> Exercise aim: Whenever a line below holds the word "Literature", count it; then give the total and nothing else.

> Exercise material:
import Summits.ResolutionOfSingularities.ResolutionOfSingularities.Theorems.LossEntryW23
import HarnessLib

/-!
# LossEntryW24 (= lens-3 g29 slice 16) — walk plumbing of the loss→entry law — (AL′) order cascade and unique root

decomp-res-lens-3, gen 29 (NODE-g29 §3ter (AL′)).  TOOL at 0.  Imports `Theorems.LossEntryW23`.

§36 — FIRST LEMMAS OF THE (AL′) ALGEBRA (NODE-g29 §3ter (AL′)): the ORDER CASCADE **`le_degree_of_le_degree_mul`** (a factor with non-zero
constant coefficient cannot raise the order: if every monomial of `U·T` has degree `≥ s` and `U(0) ≠ 0` then every monomial of `T` has degree `≥ s`
— (A3): with `U = (u_a + g_a)^M`, `g_a ≠ 0`, heaviness of the next state forces the translated wall form `H_v(x+g_a, 1, z+g_c)` to be homogeneous of
degree `s`), its monomial version `le_degree_of_le_degree_monomial_mul` (for the repeat, wall factor `u_a^M` kept), and (UNIQ)
**`eq_of_pure_power_eq`**: `c·(u_k − μu_l)^s = c′·(u_k − μ′u_l)^s`, `c ≠ 0`, `1 ≤ s` ⇒ `μ = μ′` in any characteristic (evaluation at `u_k = μ′`,
`u_l = 1`).
-/

open MvPolynomial Finset
open Literature.AlgebraicGeometry.Resolution
open Literature.AlgebraicGeometry.Resolution.Hauser2010
open Literature.AlgebraicGeometry.Resolution.PointBlowup
open Summit.ResolutionOfSingularities.ResolutionOfSingularities.Theorems.TightDefectClasses
open Summit.ResolutionOfSingularities.ResolutionOfSingularities.Theorems.TightDefectStrongWalks
open Summit.ResolutionOfSingularities.ResolutionOfSingularities.Theorems.ItineraryCutClasses
open Summit.ResolutionOfSingularities.ResolutionOfSingularities.Theorems.BoundaryLedger
open Summit.ResolutionOfSingularities.ResolutionOfSingularities.Theorems.ProximityCut
open Summit.ResolutionOfSingularities.ResolutionOfSingularities.Theorems.LossExitCone
open Summit.ResolutionOfSingularities.ResolutionOfSingularities.Theorems.LossPolygon

/-! ## §36 THE ORDER CASCADE (NODE-g29 §3ter (AL′)(A3)): a factor with non-zero constant term cannot raise the order -/

namespace Summit.ResolutionOfSingularities.ResolutionOfSingularities.Theorems.LossPolygon

variable {K : Type} [Field K]

section OrderCascade

variable {σ : Type}

/-- **ORDER CASCADE (PROVED; NODE-g29 §3ter (AL′)(A3)).**  If `U` has non-zero constant coefficient and every monomial of `U * T` has degree
`≥ s`, then every monomial of `T` has degree `≥ s` (a monomial of `T` of least degree survives in `U * T` with coefficient `U(0)·T_E`).  Used with
`U = (u_a + g_a)^M`, `g_a ≠ 0`, on the dehomogenised wall form: heaviness of the next state forces the translated in-wall form to be homogeneous
of degree `s` («the centre direction is an `s`-fold point»). [new; elementary] -/
theorem le_degree_of_le_degree_mul (U T : MvPolynomial σ K) (hU : constantCoeff U ≠ 0) {s : ℕ}
    (h : ∀ E ∈ (U * T).support, s ≤ E.degree) : ∀ E ∈ T.support, s ≤ E.degree := by
  classical
  by_contra hcon
  push Not at hcon
  -- a monomial of `T` of least degree among those of degree `< s`
  have hne : (T.support.filter fun E => E.degree < s).Nonempty := by
    obtain ⟨E, hE, hEs⟩ := hcon
    exact ⟨E, Finset.mem_filter.mpr ⟨hE, hEs⟩⟩
  obtain ⟨E, hEmem, hEmin⟩ := Finset.exists_min_image _ (fun E : σ →₀ ℕ => E.degree) hne
  obtain ⟨hET, hEs⟩ := Finset.mem_filter.mp hEmem
  have hmin : ∀ D ∈ T.support, D.degree < E.degree → False := by
    intro D hD hlt
    have := hEmin D (Finset.mem_filter.mpr ⟨hD, lt_trans hlt hEs⟩)
    omega
  -- the coefficient of `u^E` in `U * T` is `U(0) · T_E`
  have hcoeff : coeff E (U * T) = coeff 0 U * coeff E T := by
    rw [coeff_mul]
    rw [Finset.sum_eq_single (0, E)]
    · rintro ⟨D₁, D₂⟩ hx hne'
      have hsum : D₁ + D₂ = E := by simpa [Finset.mem_antidiagonal] using hx
      by_cases hD₂ : D₂ ∈ T.support
      · -- then `D₂` has smaller degree than `E` unless `D₁ = 0`
        by_cases hD₁ : D₁ = 0
        · exfalso; apply hne'
          subst hD₁
          simp only [zero_add] at hsum
          subst hsum; rfl
        · exfalso
          have hdeg : E.degree = D₁.degree + D₂.degree := by rw [← hsum, map_add]
          have hpos : D₁.degree ≠ 0 := fun h0 => hD₁ ((Finsupp.degree_eq_zero_iff D₁).mp h0)
          exact hmin D₂ hD₂ (by omega)
      · rw [notMem_support_iff.mp hD₂, mul_zero]
    · intro h0
      exact absurd (by simp) h0
  have hmem : E ∈ (U * T).support := by
    rw [mem_support_iff, hcoeff]
    exact mul_ne_zero (by rwa [← constantCoeff_eq]) (mem_support_iff.mp hET)
  have := h E hmem
  omega

/-- Monomial version of the cascade (for the repeat, where the wall factor `u_a^M` is kept): if every monomial of `monomial D c * T` (`c ≠ 0`)
has degree `≥ s + |D|`, then every monomial of `T` has degree `≥ s`. [new; elementary] -/
theorem le_degree_of_le_degree_monomial_mul (D : σ →₀ ℕ) {c : K} (hc : c ≠ 0) (T : MvPolynomial σ K) {s : ℕ}
    (h : ∀ E ∈ (monomial D c * T).support, s + D.degree ≤ E.degree) : ∀ E ∈ T.support, s ≤ E.degree := by
  classical
  intro E hE
  have hmem : D + E ∈ (monomial D c * T).support := by
    rw [mem_support_iff, coeff_monomial_mul']
    simp only [le_add_iff_nonneg_right, zero_le, add_tsub_cancel_left, if_true]
    exact mul_ne_zero hc (mem_support_iff.mp hE)
  have := h (D + E) hmem
  rw [map_add] at this
  omega

end OrderCascade

section UniqueRoot

/-- **UNIQUE ROOT OF A PURE POWER (PROVED; NODE-g29 §3ter (AL′)(UNIQ)), any characteristic.**  If
`c·(u_k − μ u_l)^s = c′·(u_k − μ′ u_l)^s` with `c ≠ 0`, `1 ≤ s`, `k ≠ l`, then `μ = μ′` (evaluate at `u_k = μ′`, `u_l = 1`). [new; elementary] -/
theorem eq_of_pure_power_eq {k l : Fin 3} (hkl : k ≠ l) {s : ℕ} (hs : 1 ≤ s) {c c' μ μ' : K} (hc : c ≠ 0)
    (h : C c * (X k - C μ * X l) ^ s = C c' * (X k - C μ' * X l) ^ s) : μ = μ' := by
  classical
  -- evaluate both sides at the point `u_k = μ'`, `u_l = 1` (other coordinate `0`)
  have hev := congrArg (MvPolynomial.eval (fun i => if i = k then μ' else if i = l then (1 : K) else 0)) h
  simp only [map_mul, map_pow, map_sub, eval_C, eval_X, if_true, if_neg hkl.symm, mul_one, sub_self] at hev
  have hs0 : s ≠ 0 := by omega
  rw [zero_pow hs0, mul_zero] at hev
  -- `c · (μ' − μ)^s = 0`
  have h1 : (μ' - μ) ^ s = 0 := by
    rcases mul_eq_zero.mp hev with h | h
    · exact absurd h hc
    · exact h
  have h2 : μ' - μ = 0 := pow_eq_zero_iff hs0 |>.mp h1
  exact (sub_eq_zero.mp h2).symm

end UniqueRoot

end Summit.ResolutionOfSingularities.ResolutionOfSingularities.Theorems.LossPolygon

> Your response: 3